I've had three babies in hospitals. It was disappointing to be risked out of the birth center. Definitely stressful, but...

Once I knew what I was doing, the 2nd and 3rd births were just fine. I never walk in before 7 cm anyway.







The midwives were great. The births went fast. No problems. Except the beds were uncomfortable.


----------



## AnnaNova (Nov 2, 2008)

i was in your shoes about 2 yrs ago. i had to have a hospital birth for varous reasons and i swear i thought i'd have to fight for every step i make as soon as im there. but it turned out to be wonderful and peaceful and intimate and generally everything we wanted.
we had an awesome doula and requested a natural birth minded nurse when we got there, so that helped a lot.
unfortunately i had to be there when i was only about 1.5 cm, but it stll all worked out. we hhad lights off the entire time, even when my water broke they brought in a flashlight. i was there for 12 hrs before i dialated fully and then pushed for another 3 hrs. it was hard, but i had great support so that helped greatly.
i later ended up working at the same hospital and was going to l&d once in a while to pump, and they still remembered me...
i wish you all the best, and hope you have an awesome experience!


----------



## terra-pip (Aug 30, 2008)

I love this thread!!!

I agree with everything everyone already posted.
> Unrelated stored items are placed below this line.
import Summits.CriticalPhenomena.PercolationContinuityZ3.Theorems.PercNearOneGluingNoHeavyLowerTailStarSetOmegaStar
import Summits.CriticalPhenomena.PercolationContinuityZ3.Theorems.PercNearOneGluingNoHeavyLowerTailStarSetForestCertificateTools
import HarnessLib

/-!
# `NoHeavyLowerTail` (stmt-CriticalPhenomena-4575) — load and capacity of a triangle word (rule A0 of U1-PROOF.md, blueprint B5a)

Support file (prover `prim-gen-swap` gen 13; `--supports stmt-CriticalPhenomena-4575`).  No definitions, no named facts, no sorries.

Rule A0 of the seat memo U1-PROOF.md §3 (LEAN-BLUEPRINT-U1.md §C (A0)): every unit of a configuration `S` containing a triangle `Δ` (classes
`X₁, X₂, X₃` with port pairs `ab, ac, bc`) is charged to the balanced pair of rotations of `Δ`.  Load: the units of `S` are among its Ω-chords,
which are adjacent to the three sides, hence sides (`card_adjacent_triangle_le_three`), so
`Σ_{S ⊇ Δ} W(S)·n(S) ≤ 3·Π_{Δ} θ` (`cylinder_sum`).  Capacity: the two rotations are complementary on every class, so by AM–GM and the
class-odds bounds `O_{X,P}O_{X,P'} ≥ Φ_X²`, `Φ_X ≥ 4θ_X` their total mass is `≥ 2Φ₁Φ₂Φ₃ ≥ 128 θ₁θ₂θ₃`; the A0-load is at most `3/128` of it.

* `StarSet.triangle_config_load_le` — `Σ_S W(S)·[Δ ⊆ S]·#{X ∈ S ∩ Cr adjacent to all of S} ≤ 3 Π_{Δ} θ`;
* `StarSet.two_mul_le_add_of_sq_le_mul` — `p² ≤ xy`, `x, y ≥ 0` ⇒ `2p ≤ x + y`;
* `StarSet.triangle_word_cap_ge` — `128 θ₁θ₂θ₃ ≤ O₁O₂O₃(rotation 1) + O₁O₂O₃(rotation 2)`.
-/

namespace Summit.CriticalPhenomena.PercolationContinuityZ3.Theorems

open Finset
open scoped BigOperators

namespace StarSet

variable {ι V : Type*} [Fintype ι] [DecidableEq ι] [DecidableEq V]

/-- **A0 load (U1-PROOF §3): `Σ_S W(S)·[Δ ⊆ S]·#Ω(S) ≤ 3·Π_Δ θ`** when `Δ` contains three classes `X₁, X₂, X₃` with port pairs `ab, ac, bc`
(`a, b, c` distinct) and port pairs are pairwise distinct: every class of `S` adjacent to all of `S ⊇ Δ` is a side of the triangle. -/
theorem triangle_config_load_le (θ : ι → ℝ) (hθ0 : ∀ i, 0 ≤ θ i) (hθ1 : ∀ i, θ i ≤ 1)
    (P P' : ι → V) (hPP' : ∀ X, P X ≠ P' X) (hinj : Function.Injective fun X => (s(P X, P' X) : Sym2 V))
    (Cr Δ : Finset ι) {a b c : V} (hab : a ≠ b) (hac : a ≠ c) (hbc : b ≠ c) {X₁ X₂ X₃ : ι}
    (h₁ : X₁ ∈ Δ) (h₂ : X₂ ∈ Δ) (h₃ : X₃ ∈ Δ) (hs₁ : (s(P X₁, P' X₁) : Sym2 V) = s(a, b))
    (hs₂ : (s(P X₂, P' X₂) : Sym2 V) = s(a, c)) (hs₃ : (s(P X₃, P' X₃) : Sym2 V) = s(b, c)) :
    ∑ S ∈ (univ : Finset ι).powerset, ((∏ k ∈ S, θ k) * ∏ k ∈ univ \ S, (1 - θ k)) *
        (if Δ ⊆ S then
          ((S.filter (fun X => X ∈ Cr ∧ ∀ Y ∈ S, P X = P Y ∨ P X = P' Y ∨ P' X = P Y ∨ P' X = P' Y)).card : ℝ)
         else 0) ≤ 3 * ∏ k ∈ Δ, θ k := by
  classical
  -- ports of a class from its port pair
  have hmem : ∀ (X : ι) (u w : V), (s(P X, P' X) : Sym2 V) = s(u, w) → ∀ Y : ι,
      (P Y = P X ∨ P Y = P' X ∨ P' Y = P X ∨ P' Y = P' X) → (P Y = u ∨ P Y = w ∨ P' Y = u ∨ P' Y = w) := by
    intro X u w h Y hY
    have hports : ∀ q, (P X = q ∨ P' X = q) → q = u ∨ q = w := by
      intro q hq
      have : q ∈ (s(P X, P' X) : Sym2 V) := by rw [Sym2.mem_iff]; exact hq.imp Eq.symm Eq.symm
      rw [h, Sym2.mem_iff] at this
      exact this
    rcases hY with hY | hY | hY | hY
    · rcases hports (P Y) (Or.inl hY.symm) with h' | h'
      · exact Or.inl h'
      · exact Or.inr (Or.inl h')
    · rcases hports (P Y) (Or.inr hY.symm) with h' | h'
      · exact Or.inl h'
      · exact Or.inr (Or.inl h')
    · rcases hports (P' Y) (Or.inl hY.symm) with h' | h'
      · exact Or.inr (Or.inr (Or.inl h'))
      · exact Or.inr (Or.inr (Or.inr h'))
    · rcases hports (P' Y) (Or.inr hY.symm) with h' | h'
      · exact Or.inr (Or.inr (Or.inl h'))
      · exact Or.inr (Or.inr (Or.inr h'))
  have hW0 : ∀ S : Finset ι, 0 ≤ (∏ k ∈ S, θ k) * ∏ k ∈ univ \ S, (1 - θ k) := fun S =>
    mul_nonneg (prod_nonneg fun k _ => hθ0 k) (prod_nonneg fun k _ => sub_nonneg.2 (hθ1 k))
  -- termwise: the count is ≤ 3 on `S ⊇ Δ`
  have hterm : ∀ S ∈ (univ : Finset ι).powerset,
      ((∏ k ∈ S, θ k) * ∏ k ∈ univ \ S, (1 - θ k)) *
        (if Δ ⊆ S then
          ((S.filter (fun X => X ∈ Cr ∧ ∀ Y ∈ S, P X = P Y ∨ P X = P' Y ∨ P' X = P Y ∨ P' X = P' Y)).card : ℝ)
         else 0) ≤
      ((∏ k ∈ S, θ k) * ∏ k ∈ univ \ S, (1 - θ k)) * (if (Δ ⊆ S ∧ ∀ k ∈ (∅ : Finset ι), k ∉ S) then (3 : ℝ) else 0) := by
    intro S _
    refine mul_le_mul_of_nonneg_left ?_ (hW0 S)
    by_cases hΔ : Δ ⊆ S
    · rw [if_pos hΔ, if_pos ⟨hΔ, fun k hk => absurd hk (Finset.notMem_empty k)⟩]
      have hcard := card_adjacent_triangle_le_three P P' hPP' hinj hab hac hbc
        (S.filter (fun X => X ∈ Cr ∧ ∀ Y ∈ S, P X = P Y ∨ P X = P' Y ∨ P' X = P Y ∨ P' X = P' Y))
        (fun X hX => by
          obtain ⟨-, -, hall⟩ := mem_filter.1 hX
          exact ⟨hmem X₁ a b hs₁ X (hall X₁ (hΔ h₁)), hmem X₂ a c hs₂ X (hall X₂ (hΔ h₂)),
            hmem X₃ b c hs₃ X (hall X₃ (hΔ h₃))⟩)
      exact_mod_cast hcard
    · rw [if_neg hΔ, if_neg (fun h => hΔ h.1)]
  refine (sum_le_sum hterm).trans ?_
  have hcyl := cylinder_sum θ Δ ∅ (disjoint_empty_right Δ)
  rw [prod_empty, mul_one] at hcyl
  have h3 : ∀ S ∈ (univ : Finset ι).powerset,
      ((∏ k ∈ S, θ k) * ∏ k ∈ univ \ S, (1 - θ k)) * (if (Δ ⊆ S ∧ ∀ k ∈ (∅ : Finset ι), k ∉ S) then (3 : ℝ) else 0) =
      3 * (((∏ k ∈ S, θ k) * ∏ k ∈ univ \ S, (1 - θ k)) * (if (Δ ⊆ S ∧ ∀ k ∈ (∅ : Finset ι), k ∉ S) then (1 : ℝ) else 0)) := by
    intro S _
    by_cases h : Δ ⊆ S ∧ ∀ k ∈ (∅ : Finset ι), k ∉ S
    · rw [if_pos h, if_pos h]; ring
    · rw [if_neg h, if_neg h]; ring
  rw [sum_congr rfl h3, ← mul_sum, hcyl]

/-- `p² ≤ xy` with `x, y ≥ 0` gives `2p ≤ x + y` (AM–GM without square roots). -/
theorem two_mul_le_add_of_sq_le_mul (x y p : ℝ) (hx : 0 ≤ x) (hy : 0 ≤ y) (h : p ^ 2 ≤ x * y) :
    2 * p ≤ x + y := by
  nlinarith [sq_nonneg (x - y), sq_nonneg (x + y - 2 * p)]

/-- **Capacity of a triangle word (U1-PROOF §3, A0): `128 θ₁θ₂θ₃ ≤ Π O(rotation 1) + Π O(rotation 2)`.**  The rotations designate
complementary ports on each of the three classes (`O₁, O₁'` etc.), `O_{X,P}O_{X,P'} ≥ Φ_X²` and `Φ_X ≥ 4θ_X ≥ 0`. -/
theorem triangle_word_cap_ge (θ₁ θ₂ θ₃ Φ₁ Φ₂ Φ₃ O₁ O₁' O₂ O₂' O₃ O₃' : ℝ)
    (hθ₁ : 0 ≤ θ₁) (hθ₂ : 0 ≤ θ₂) (hθ₃ : 0 ≤ θ₃) (hΦ₁ : 4 * θ₁ ≤ Φ₁) (hΦ₂ : 4 * θ₂ ≤ Φ₂) (hΦ₃ : 4 * θ₃ ≤ Φ₃)
    (hO₁ : 0 ≤ O₁) (hO₁' : 0 ≤ O₁') (hO₂ : 0 ≤ O₂) (hO₂' : 0 ≤ O₂') (hO₃ : 0 ≤ O₃) (hO₃' : 0 ≤ O₃')
    (h₁ : Φ₁ ^ 2 ≤ O₁ * O₁') (h₂ : Φ₂ ^ 2 ≤ O₂ * O₂') (h₃ : Φ₃ ^ 2 ≤ O₃ * O₃') :
    128 * (θ₁ * θ₂ * θ₃) ≤ O₁ * O₂ * O₃ + O₁' * O₂' * O₃' := by
  have hΦ₁0 : 0 ≤ Φ₁ := by linarith
  have hΦ₂0 : 0 ≤ Φ₂ := by linarith
  have hΦ₃0 : 0 ≤ Φ₃ := by linarith
  -- `(Φ₁Φ₂Φ₃)² ≤ (O₁O₂O₃)(O₁'O₂'O₃')`
  have h12 : (Φ₁ * Φ₂) ^ 2 ≤ (O₁ * O₂) * (O₁' * O₂') := by
    have := mul_le_mul h₁ h₂ (sq_nonneg _) (mul_nonneg hO₁ hO₁')
    nlinarith
  have h123 : (Φ₁ * Φ₂ * Φ₃) ^ 2 ≤ (O₁ * O₂ * O₃) * (O₁' * O₂' * O₃') := by
    have := mul_le_mul h12 h₃ (sq_nonneg _) (mul_nonneg (mul_nonneg hO₁ hO₂) (mul_nonneg hO₁' hO₂'))
    nlinarith
  have hamgm := two_mul_le_add_of_sq_le_mul (O₁ * O₂ * O₃) (O₁' * O₂' * O₃') (Φ₁ * Φ₂ * Φ₃)
    (mul_nonneg (mul_nonneg hO₁ hO₂) hO₃) (mul_nonneg (mul_nonneg hO₁' hO₂') hO₃') h123
  -- `64 θ₁θ₂θ₃ ≤ Φ₁Φ₂Φ₃`
  have h64 : 64 * (θ₁ * θ₂ * θ₃) ≤ Φ₁ * Φ₂ * Φ₃ := by
    have hA : 4 * θ₁ * (4 * θ₂) ≤ Φ₁ * Φ₂ := mul_le_mul hΦ₁ hΦ₂ (by linarith) hΦ₁0
    have hB : 4 * θ₁ * (4 * θ₂) * (4 * θ₃) ≤ Φ₁ * Φ₂ * Φ₃ :=
      mul_le_mul hA hΦ₃ (by linarith) (mul_nonneg hΦ₁0 hΦ₂0)
    linarith
  linarith

end StarSet

end Summit.CriticalPhenomena.PercolationContinuityZ3.Theorems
I had my first in a birthing center and my second at a hospital...my CNM was away so I had the OB in her practice I chose attending. I was nervous about it because of the horror stories I heard as well about OBs and hospitals...and I couldn't have been more relieved. Everything on my birthing plan was honored. I was able to walk and labor how I liked. I pushed on my hands and knees. My OB was against episiotomies but not as familiar with warm compresses as a MW..so I talked him through it in labor...it's still something funny to us when I meet him. I didn't tear. He had to cut baby's umbilical before the body was out because the cord was tight. If I kept pushing him it was going to tighten even more. He talked me through panting to slow down my pushes until the cord was cut. That's the sort of thing that make me go to hospitals. Something like that is completely unforeseeable and I like knowing that in those cases someone is there to make sure everything is okay. My son was fine. And he talked me through it calmly because he knew about my wish for delayed cord clamping. I passed a pretty large clot even though my placenta was allowed to come naturally and was intact and he gave Methegrin instead of Pitocin which was my wish...another reason I like hospitals or someone with medical knowledge with me. Birth is beautiful but does come with risks.

My advice is the same as everyone elses...be 100% informed of all hospital policies. Think about your time there as not "fighting" but being "politely assertive"...and have a detailed birth plan. Keep looking and see if you can find a hospital with a CNM attending...and if you can't and you see no other options but this high risk OB...then make sure he/she understands that you're not really high risk but just unable to find other care. And make sure your labor nurses know that too!!

And try to take high Csection rates with some common sense...high csection rates are troublesome...but remember you don't know the exact details of every womans labor or birth and the reasons for her csection. Some could have been prevented, some may have been elective, some may have had some very valid medical reasons and on and on it could go. Sometimes we women get overly scared of the C word.

I've noticed a bash hospital birth trend these days as well...but remember things can go wrong at home too!!!


----------



## Cassaba (Apr 7, 2009)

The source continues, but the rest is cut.